Work instruction. Would you count how many lines of the entries below include the word "avoiding"? Give nothing but the number.
*** Extracted entries Section Begins ***
import Summits.CriticalPhenomena.SAWScalingLimit.Theorems.SAWTotalPositivityBoundaryTP2GeodesicTP2
import HarnessLib

/-!
# The two leading `x`-orders of the three-point splitting inequality never fail
# (crux `LeftRightFKG`, stmt-CriticalPhenomena-11232, line `corner-localisation`, skeleton v7, stub `stub_threePoint`)

Lead c2 (prover-line-stmt-CriticalPhenomena-11232-c2-0, 2026-08-17). The open stub `stub_threePoint = ThreePointAt x_c`
asserts `Z_H(w,p)·Z_H(w,q) ≤ Z_H(p,q)` for the fugacity-`x_c` self-avoiding path kernel. As `x → 0⁺` the two sides behave
like `N(w,p)N(w,q)·x^{d(w,p)+d(w,q)}` and `N(p,q)·x^{d(p,q)}` (`d` = graph distance, `N(a,b)` = number of geodesics
`a → b`). This file records, on ANY simple graph (as the sibling's `FourPoint`/`GeodesicTP2` do for the TP₂ core), that
the comparison of these leading terms never fails:

* `dist_le_dist_add_dist'` — order 0: `d(p,q) ≤ d(w,p) + d(w,q)` (reverse a walk `w → p` and append a walk `w → q`);
* `threePoint_geodesicCount_mul_le` — order 1: in the equality case `d(p,q) = d(w,p) + d(w,q)`,
  `N(w,p)·N(w,q) ≤ N(p,q)`: the map `(α, β) ↦ α⁻¹ · β` sends a pair of geodesics to a walk `p → q` of length `d(p,q)`,
  i.e. to a geodesic, injectively (`BoundaryTP2.walk_append_inj`, the split point being known from `|α| = d(w,p)`).

So a violation of the three-point inequality on a given graph can only occur at a fugacity bounded away from `0` — in
line with the lead's census, whose tightest instances are exactly equality cases of order 1 (`N(w,p)N(w,q) = N(p,q)`:
every geodesic `p → q` passes through `w`), decided at the next order with margins `~10⁻⁴` at small `x` and first failing
at `x ≈ .6`. Everything proved; Mathlib + the sibling's `walk_append_inj`. [folklore]
-/

namespace Summit.CriticalPhenomena.SAWScalingLimit.Theorems.LeftRightFKG.ThreePoint

open SimpleGraph

variable {V : Type*} {H : SimpleGraph V}

/-- ORDER 0 (the exponents): `d(p,q) ≤ d(w,p) + d(w,q)` as soon as `w` reaches `p` and `q` (reverse-and-append two
geodesics). Mathlib's `Connected.dist_triangle` assumes connectivity of the whole graph; here only the two reachabilities
are used. [folklore] -/
theorem dist_le_dist_add_dist' {w p q : V} (hp : H.Reachable w p) (hq : H.Reachable w q) :
    H.dist p q ≤ H.dist w p + H.dist w q := by
  obtain ⟨α, hα⟩ := hp.exists_walk_length_eq_dist
  obtain ⟨β, hβ⟩ := hq.exists_walk_length_eq_dist
  have := dist_le (α.reverse.append β)
  rw [Walk.length_append, Walk.length_reverse, hα, hβ] at this
  exact this

/-- ORDER 1 (the leading coefficients in the equality case): if `d(p,q) = d(w,p) + d(w,q)` then the numbers of
geodesics satisfy `N(w,p) · N(w,q) ≤ N(p,q)` — reversing a geodesic `w → p` and appending a geodesic `w → q` gives a
walk `p → q` of length `d(p,q)`, i.e. a geodesic, and the pair is recovered from it because the length of the first part
is `d(w,p)`. (`N(a,b) = #finsetWalkLength (dist a b) a b`; walks of length `dist` are self-avoiding paths,
`Walk.isPath_of_length_eq_dist`.) [folklore] -/
theorem threePoint_geodesicCount_mul_le [DecidableEq V] [H.LocallyFinite] (w p q : V)
    (heq : H.dist p q = H.dist w p + H.dist w q) :
    (H.finsetWalkLength (H.dist w p) w p).card * (H.finsetWalkLength (H.dist w q) w q).card ≤
      (H.finsetWalkLength (H.dist p q) p q).card := by
  rw [← Finset.card_product]
  refine Finset.card_le_card_of_injOn (fun x : H.Walk w p × H.Walk w q => x.1.reverse.append x.2) ?_ ?_
  · rintro ⟨α, β⟩ hx
    simp only [Finset.coe_product, Set.mem_prod, Finset.mem_coe, mem_finsetWalkLength_iff] at hx
    simp only [Finset.mem_coe, mem_finsetWalkLength_iff, Walk.length_append, Walk.length_reverse]
    omega
  · rintro ⟨α, β⟩ hx ⟨α', β'⟩ hx' h
    simp only [Finset.coe_product, Set.mem_prod, Finset.mem_coe, mem_finsetWalkLength_iff] at hx hx'
    have hl : α.reverse.length = α'.reverse.length := by
      rw [Walk.length_reverse, Walk.length_reverse, hx.1, hx'.1]
    obtain ⟨h₁, h₂⟩ := BoundaryTP2.walk_append_inj h hl
    have h₁' : α = α' := by simpa using congrArg Walk.reverse h₁
    have h₂' : β = β' := h₂
    rw [h₁', h₂']

/-- REGISTERED STUB `stub_threePointGeodesic` of line `corner-localisation` (lead c2): orders 0 and 1 in `x` of the open
stub `stub_threePoint` never fail, on any locally finite simple graph with decidable equality on the sites of `ℤ²`:
the distance inequality, and the geodesic-count inequality in its equality case. [folklore] -/
theorem stub_threePointGeodesic : ∀ (H : SimpleGraph (Literature.Probability.LatticeModels.Site 2))
    [H.LocallyFinite] (w p q : Literature.Probability.LatticeModels.Site 2),
    (H.Reachable w p → H.Reachable w q → H.dist p q ≤ H.dist w p + H.dist w q) ∧
    (H.dist p q = H.dist w p + H.dist w q →
      (H.finsetWalkLength (H.dist w p) w p).card * (H.finsetWalkLength (H.dist w q) w q).card ≤
        (H.finsetWalkLength (H.dist p q) p q).card) := by
  classical
  intro H _ w p q
  exact ⟨fun hp hq => dist_le_dist_add_dist' hp hq, fun heq => threePoint_geodesicCount_mul_le w p q heq⟩

end Summit.CriticalPhenomena.SAWScalingLimit.Theorems.LeftRightFKG.ThreePoint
*** Extracted entries Section Ends ***
Solution to this problem. 2